- Education: University of Fribourg Lund University
- Scientific career
- Workplaces: University of Cambridge
- Thesis: Apoptosis and excitotoxicity in the death of cultured and grafted dopaminergic neurones (1999)
- Website: https://www.ceb.cam.ac.uk/directory/gabriele-kaminski-schierle

= Gabriele Kaminski Schierle =

Swiss academic and scientist

Gabriele Kaminski Schierle is a Austrian academic who is a professor of Molecular Neuroscience at the University of Cambridge. Her research considers the molecular mechanisms that underpin neurodegenerative disease. She was awarded the 2026 British Biophysical Society Sosei Heptares Prize for Biophysics.

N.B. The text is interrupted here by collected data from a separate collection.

import Summits.HodgeConjecture.HodgeConjecture.Theses.TropicalCuspLift
import Summits.HodgeConjecture.HodgeConjecture.Theses.HeckeOrbitCompactness
import Literature.AlgebraicGeometry.HodgeTheory.WeilClasses
import Literature.AlgebraicGeometry.HodgeTheory.MiddleDimensionReductionOfHodgeDecomposition
import Literature.AlgebraicGeometry.Motives.HodgeDecompositionIsInternalDischarge
import Literature.AlgebraicGeometry.Motives.AbelianVarietyProjectiveChart

/-!
# Route TropicalCuspLift — `Assembly` (stmt-HodgeConjecture-2528): exact logical status of the frame

Item stmt-HodgeConjecture-2528 is `TropicalCuspLift.Assembly := X → HodgeConjecture` with
`X = TropicalCuspLift.WeilClassesAlgebraic` (Weil classes on abelian `2n`-folds of Weil type
`(A, φ² = -d)`, `n ≥ 2`, are algebraic) inlined verbatim. The route's own docstring calls it the
COMPLEMENT of its scope — the Hodge conjecture for every class that is not such a Weil class — and
"NOT claimed by this line".

This file records, kernel-checked and with no hypothesis beyond the route's declarations and PROVED
theorems of the tree, why the item can be settled in neither direction short of deciding the Clay
problem, and what exactly it is:

* `tropicalCuspLift_assembly_iff` : `Assembly ↔ (WeilClassesAlgebraic → HodgeConjecture)` (`Iff.rfl`);
* `tropicalCuspLift_assembly_iff_heckeOrbitCompactness_summitOffWeilSector` : the item is, up to
  `Iff.rfl`, the crux `HeckeOrbitCompactness.SummitOffWeilSector` (stmt-HodgeConjecture-14189) of the
  sibling route — one `Prop`, two ledger items;
* `tropicalCuspLift_assembly_of_hodgeConjecture` : `HC → Assembly` (the frame weakens the summit);
* `tropicalCuspLift_weilClassesAlgebraic_of_hodgeConjecture` : `HC → X` — the antecedent is a special
  case of the conclusion (its own hypothesis `IsSmoothProjective (2n) A.X` feeds `HodgeConjecture`
  verbatim), so the only way to PROVE the frame without proving `HC`, namely refuting `X`, refutes
  `HC` (`tropicalCuspLift_not_hodgeConjecture_of_not_weilClassesAlgebraic`);
* `tropicalCuspLift_not_assembly_iff` : `¬ Assembly ↔ X ∧ ¬ HC` — a refutation must prove the whole
  Weil sector AND disprove the Hodge conjecture; `tropicalCuspLift_assembly_iff_not_or` :
  `Assembly ↔ ¬ X ∨ HC`; `tropicalCuspLift_hodgeConjecture_iff_weil_and_assembly` : `HC ↔ X ∧ Assembly`
  (the frame is exactly "HC minus the Weil sector");
* `tropicalCuspLift_weilClassesAlgebraic_iff_base_and_step` : `X ↔ WeilFourfoldsBase ∧ WittTowerStep`
  (`Nat.le_induction` one way, specialisation the other), whence
  `tropicalCuspLift_assembly_iff_cruxes_imply_summit` :
  `Assembly ↔ (WeilFourfoldsBase → WittTowerStep → HodgeConjecture)` — the item IS the canonical
  D-0019 glue "typed cruxes ⇒ summit" of this route, and that glue is conjecture-grade because the
  cruxes cover Weil classes only;
* `tropicalCuspLift_assembly_iff_weilClassesOf` : the same statement over the Literature carrier
  `weilClassesOf A φ n d = E₊ ⊔ E₋` (van Geemen 4.9) and WITHOUT the idle hypothesis
  `IsSmoothProjective (2n) A.X` (a theorem: `AbelianVariety.isSmoothProjective_holds`);
* `tropicalCuspLift_assembly_iff_cyclePart` : since `Nonempty (HodgeModel n X)` is now a THEOREM for
  smooth projective `X` (`nonempty_hodgeModel_holds` = `nonempty_hodgeModel_of_hodgeDecomposition` fed
  `isInternal_hodgePQ_holds`: Serre GAGA + de Rham + Hodge decomposition, all proved in the tree), the anti-vacuity conjunct of `HodgeConjectureFor` is discharged and the item is
  literally "X ⇒ every rational `(p,p)`-class on every smooth projective complex variety is
  algebraic" — nothing degenerate is left to exploit.

Nothing here asserts a Theses decl; every statement is an implication from `HodgeConjecture`, a
negation, or an equivalence. Prover seat prover-pitem-stmt-HodgeConjecture-2528-0, 2026-08-16.
-/

namespace Summit.HodgeConjecture.HodgeConjecture.Theorems

open CategoryTheory
open Summit.HodgeConjecture.HodgeConjecture.Theses
open Literature.AlgebraicGeometry.Motives Literature.AlgebraicGeometry.HodgeTheory
open Literature.AlgebraicTopology.SingularHomology

/-- The frame unfolds to `WeilClassesAlgebraic → HodgeConjecture` (the item inlines the target
verbatim). [folklore] -/
theorem tropicalCuspLift_assembly_iff :
    TropicalCuspLift.Assembly ↔ (TropicalCuspLift.WeilClassesAlgebraic → _root_.HodgeConjecture) :=
  Iff.rfl

/-- **One `Prop`, two ledger items**: the frame of route TropicalCuspLift (stmt-HodgeConjecture-2528)
and the last-ranked crux `SummitOffWeilSector` of route HeckeOrbitCompactness
(stmt-HodgeConjecture-14189) are definitionally the same statement (both routes spell the shared
target `WeilClassesAlgebraic`, stmt-HodgeConjecture-2522, identically). Closing either closes both.
[folklore] -/
theorem tropicalCuspLift_assembly_iff_heckeOrbitCompactness_summitOffWeilSector :
    TropicalCuspLift.Assembly ↔ HeckeOrbitCompactness.SummitOffWeilSector :=
  Iff.rfl

/-- The two routes' copies of the shared target `WeilClassesAlgebraic` (stmt-HodgeConjecture-2522)
are the same `Prop`. [folklore] -/
theorem tropicalCuspLift_weilClassesAlgebraic_iff_heckeOrbitCompactness :
    TropicalCuspLift.WeilClassesAlgebraic ↔ HeckeOrbitCompactness.WeilClassesAlgebraic :=
  Iff.rfl

/-- `HC → Assembly`: the frame is a weakening of the summit. [folklore] -/
theorem tropicalCuspLift_assembly_of_hodgeConjecture :
    _root_.HodgeConjecture → TropicalCuspLift.Assembly :=
  fun hHC _ ↦ hHC

/-- **The antecedent is a special case of the conclusion**: `HC → WeilClassesAlgebraic`, because the
target carries the hypothesis `IsSmoothProjective (2n) A.X`, under which `HodgeConjecture` applies to
`A.X` verbatim and its cycle part in codimension `n` is the claim; none of the Weil-type hypotheses
(`φ² = -d`, the eigen-decomposition `c = c₁ + c₂`) is used. [folklore] -/
theorem tropicalCuspLift_weilClassesAlgebraic_of_hodgeConjecture :
    _root_.HodgeConjecture → TropicalCuspLift.WeilClassesAlgebraic := by
  intro hHC n _ d _ A φ _ hsp _ c hrat hhodge _
  exact (hHC hsp).2 n c hrat hhodge

/-- Refuting the Weil sector refutes the Hodge conjecture (contrapositive of
`tropicalCuspLift_weilClassesAlgebraic_of_hodgeConjecture`): the only way to prove the frame other
than proving `HC` is a disproof of `HC`. [folklore] -/
theorem tropicalCuspLift_not_hodgeConjecture_of_not_weilClassesAlgebraic
    (h : ¬ TropicalCuspLift.WeilClassesAlgebraic) : ¬ _root_.HodgeConjecture :=
  fun hHC ↦ h (tropicalCuspLift_weilClassesAlgebraic_of_hodgeConjecture hHC)

/-- A kill of the frame is a disproof of the Hodge conjecture (contrapositive of
`tropicalCuspLift_assembly_of_hodgeConjecture`). [folklore] -/
theorem tropicalCuspLift_not_hodgeConjecture_of_not_assembly (h : ¬ TropicalCuspLift.Assembly) :
    ¬ _root_.HodgeConjecture :=
  fun hHC ↦ h (tropicalCuspLift_assembly_of_hodgeConjecture hHC)

/-- **The exact content of a refutation of the frame**: `¬ Assembly ↔ WeilClassesAlgebraic ∧ ¬ HC`
(classical `¬ (P → Q) ↔ P ∧ ¬ Q`): any refutation proves every Weil class algebraic AND disproves
the Hodge conjecture. [folklore] -/
theorem tropicalCuspLift_not_assembly_iff :
    ¬ TropicalCuspLift.Assembly ↔
      TropicalCuspLift.WeilClassesAlgebraic ∧ ¬ _root_.HodgeConjecture :=
  Classical.not_imp

/-- Truth table of the frame: `Assembly ↔ ¬ WeilClassesAlgebraic ∨ HC` — provable only by proving
`HC` or by refuting the Weil sector (which refutes `HC`), refutable only in the world "`HC` fails
but every Weil class is algebraic". [folklore] -/
theorem tropicalCuspLift_assembly_iff_not_or :
    TropicalCuspLift.Assembly ↔ ¬ TropicalCuspLift.WeilClassesAlgebraic ∨ _root_.HodgeConjecture :=
  imp_iff_not_or

/-- Bookkeeping identity of the frame: `HC ↔ WeilClassesAlgebraic ∧ Assembly` — the declared,
not-claimed item is exactly "the Hodge conjecture minus the route's Weil sector". [folklore] -/
theorem tropicalCuspLift_hodgeConjecture_iff_weil_and_assembly :
    _root_.HodgeConjecture ↔ TropicalCuspLift.WeilClassesAlgebraic ∧ TropicalCuspLift.Assembly :=
  ⟨fun hHC ↦ ⟨tropicalCuspLift_weilClassesAlgebraic_of_hodgeConjecture hHC, fun _ ↦ hHC⟩,
    fun h ↦ h.2 h.1⟩

/-- Once the Weil sector is delivered, the frame IS the summit:
`WeilClassesAlgebraic → (Assembly ↔ HC)`. [folklore] -/
theorem tropicalCuspLift_assembly_iff_hodgeConjecture (hX : TropicalCuspLift.WeilClassesAlgebraic) :
    TropicalCuspLift.Assembly ↔ _root_.HodgeConjecture :=
  ⟨fun h ↦ h hX, fun hHC _ ↦ hHC⟩

/-- **The target is equivalent to base ∧ step**: `WeilClassesAlgebraic ↔ WeilFourfoldsBase ∧
WittTowerStep` — forwards by specialisation (`n = 2`; the step's conclusion `X(n+1)` is an instance of
`X`, its hypothesis `X(n)` unused), backwards by `Nat.le_induction` (the route's `EngineGlue` /
`closes`). In particular, given Markman's base, the rank-2 crux `WittTowerStep` is exactly as strong
as the whole target. [folklore] -/
theorem tropicalCuspLift_weilClassesAlgebraic_iff_base_and_step :
    TropicalCuspLift.WeilClassesAlgebraic ↔
      TropicalCuspLift.WeilFourfoldsBase ∧ TropicalCuspLift.WittTowerStep :=
  ⟨fun hX ↦ ⟨hX 2 le_rfl, fun n hn _ ↦ hX (n + 1) (Nat.le_succ_of_le hn)⟩,
    fun h n hn ↦ Nat.le_induction h.1 (fun m hm ih ↦ h.2 m hm ih) n hn⟩

/-- **The frame is the canonical D-0019 glue of this route**: `Assembly ↔ (WeilFourfoldsBase →
WittTowerStep → HodgeConjecture)` — "the route's typed cruxes imply the summit". The forward
direction is the route's deciding theorem `closes`; the backward direction specialises the target
to the base and the step. So the item is not mis-typed glue: it is the honest statement that Weil
classes (all the cruxes deliver) are not known to carry the rest of the Hodge conjecture.
[folklore] -/
theorem tropicalCuspLift_assembly_iff_cruxes_imply_summit :
    TropicalCuspLift.Assembly ↔
      (TropicalCuspLift.WeilFourfoldsBase → TropicalCuspLift.WittTowerStep →
        _root_.HodgeConjecture) := by
  constructor
  · intro hA hbase hstep
    exact hA (tropicalCuspLift_weilClassesAlgebraic_iff_base_and_step.2 ⟨hbase, hstep⟩)
  · intro h hX
    have hbs := tropicalCuspLift_weilClassesAlgebraic_iff_base_and_step.1 hX
    exact h hbs.1 hbs.2

/-- **The target over the Literature carrier, idle hypothesis removed**: `WeilClassesAlgebraic` is
equivalent to "for `n ≥ 2`, `d ≥ 1`, every complex abelian `2n`-fold `A` with `φ ≫ φ = -d`, every
rational `(n,n)`-class in the Weil plane `weilClassesOf A φ n d = E₊ ⊔ E₋` (van Geemen 4.9;
`mem_weilClassesOf_iff` is the inlined `∃ c₁ c₂, …`) is algebraic" — the hypothesis
`IsSmoothProjective (2n) A.X` of the filed text being a theorem for abelian varieties
(`AbelianVariety.isSmoothProjective_holds`, Görtz–Wedhorn II Prop. 27.174).
[cite: vanGeemen1994HodgeAV, 4.9] -/
theorem tropicalCuspLift_weilClassesAlgebraic_iff_weilClassesOf :
    TropicalCuspLift.WeilClassesAlgebraic ↔
      ∀ n : ℕ, 2 ≤ n → ∀ d : ℕ, 0 < d → ∀ (A : AbelianVariety ℂ) (φ : A ⟶ A), A.dim = 2 * n →
        φ ≫ φ = -(d • 𝟙 A) → ∀ c : complexBetti A.X (2 * n), IsRationalClass c →
          IsOfHodgeType (2 * n) A.X (2 * n) n n c → c ∈ weilClassesOf A φ n d →
            c ∈ algebraicClasses A.X n := by
  constructor
  · intro hX n hn d hd A φ hdim hφ c hrat hhodge hmem
    have hsp : IsSmoothProjective (2 * n) A.X := by
      have h := (AbelianVariety.isSmoothProjective_holds (A := A))
      rw [AbelianVariety.isSmoothProjective, hdim] at h
      exact h
    exact hX n hn d hd A φ hdim hsp hφ c hrat hhodge (mem_weilClassesOf_iff.1 hmem)
  · intro h n hn d hd A φ hdim _ hφ c hrat hhodge hmem
    exact h n hn d hd A φ hdim hφ c hrat hhodge (mem_weilClassesOf_iff.2 hmem)

/-- **The frame over the Literature carrier**: `Assembly ↔ ((Weil classes in weilClassesOf A φ n d
are algebraic, n ≥ 2, no smoothness hypothesis) → HodgeConjecture)`.
[cite: vanGeemen1994HodgeAV, 4.9] -/
theorem tropicalCuspLift_assembly_iff_weilClassesOf :
    TropicalCuspLift.Assembly ↔
      ((∀ n : ℕ, 2 ≤ n → ∀ d : ℕ, 0 < d → ∀ (A : AbelianVariety ℂ) (φ : A ⟶ A), A.dim = 2 * n →
          φ ≫ φ = -(d • 𝟙 A) → ∀ c : complexBetti A.X (2 * n), IsRationalClass c →
            IsOfHodgeType (2 * n) A.X (2 * n) n n c → c ∈ weilClassesOf A φ n d →
              c ∈ algebraicClasses A.X n) →
        _root_.HodgeConjecture) := by
  rw [tropicalCuspLift_assembly_iff, tropicalCuspLift_weilClassesAlgebraic_iff_weilClassesOf]

/-- **Nothing degenerate is left in the conclusion**: the anti-vacuity conjunct
`Nonempty (HodgeModel n X)` of `HodgeConjectureFor` is a THEOREM for smooth projective `X`
(`nonempty_hodgeModel_holds`: analytification, de Rham comparison and Hodge decomposition, all proved
in the tree), so the frame is literally "Weil classes algebraic ⇒ every rational `(p,p)`-class on
every smooth projective complex variety is a combination of classes of algebraic cycles" — the cycle
part of Deligne's statement and nothing else. [cite: Deligne2000, §1] -/
theorem tropicalCuspLift_assembly_iff_cyclePart :
    TropicalCuspLift.Assembly ↔
      (TropicalCuspLift.WeilClassesAlgebraic →
        ∀ ⦃n : ℕ⦄ ⦃X : SchemeOver ℂ⦄, IsSmoothProjective n X →
          ∀ (p : ℕ) (c : complexBetti X (2 * p)), IsRationalClass c →
            IsOfHodgeType n X (2 * p) p p c → c ∈ algebraicClasses X p) := by
  refine imp_congr_right fun _ ↦ forall_congr' fun n ↦ forall_congr' fun X ↦
    forall_congr' fun hX ↦ ?_
  -- `Nonempty (HodgeModel n X)` for smooth projective `X`: the Hodge decomposition
  -- (`isInternal_hodgePQ_holds`) fed to `nonempty_hodgeModel_of_hodgeDecomposition`
  -- (analytification + de Rham's theorem, proved upstream) — the tree's `nonempty_hodgeModel_holds`.
  exact hodgeConjectureFor_iff_of_isSmoothProjective
    (nonempty_hodgeModel_of_hodgeDecomposition (fun _E _ _ _ _M _ _ _ ↦ isInternal_hodgePQ_holds) n X)
    hX

end Summit.HodgeConjecture.HodgeConjecture.Theorems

== Early life and education ==
Schierle studied biology at the University of Fribourg. She moved to Lund University for her doctorate, where she investigated strategies to increase the survival rate of neurons in the brains of people with Parkinson's disease. Her PhD research was supported by a Marie Curie doctoral fellowship and funding from the Parkinson's Foundation. The neuron transplant was successful. She was supported by a Wellcome Trust Fellowship to move to the University of Cambridge, where she started working on the molecular biology of neurodegenerative disease.

== Research and career ==
Schierle has developed experimental approaches to investigate neurodegenerative disease. In particular, she is interested in the mechanisms that cause proteins to misfold and form aggregates. These aggregates are commonly observed in Alzheimer's disease, Parkinson's disease and Huntington's disease. The aggregation of proteins causes brain cells to shrink and die, and can result in memory loss and personality changes. She has demonstrated that excess calcium in the brain plays a role in Parkinson's disease. Schierle used small sensors (fluorescent polymeric thermometers) to monitor internal cell temperatures (intracellular thermogenesis), and showed that when amyloid-beta aggregates it releases heat that triggers more aggregates to form. She showed that a potential therapeutic target for Alzheimer's disease could be used to prevent aggregation and lower internal cellular temperatures. She used Terahertz spectroscopy to demonstrate that water is critical for whether or not proteins aggregate.

In 2026, Schierle was awarded the British Biophysical Society Sosei Heptares Prize for Biophysics.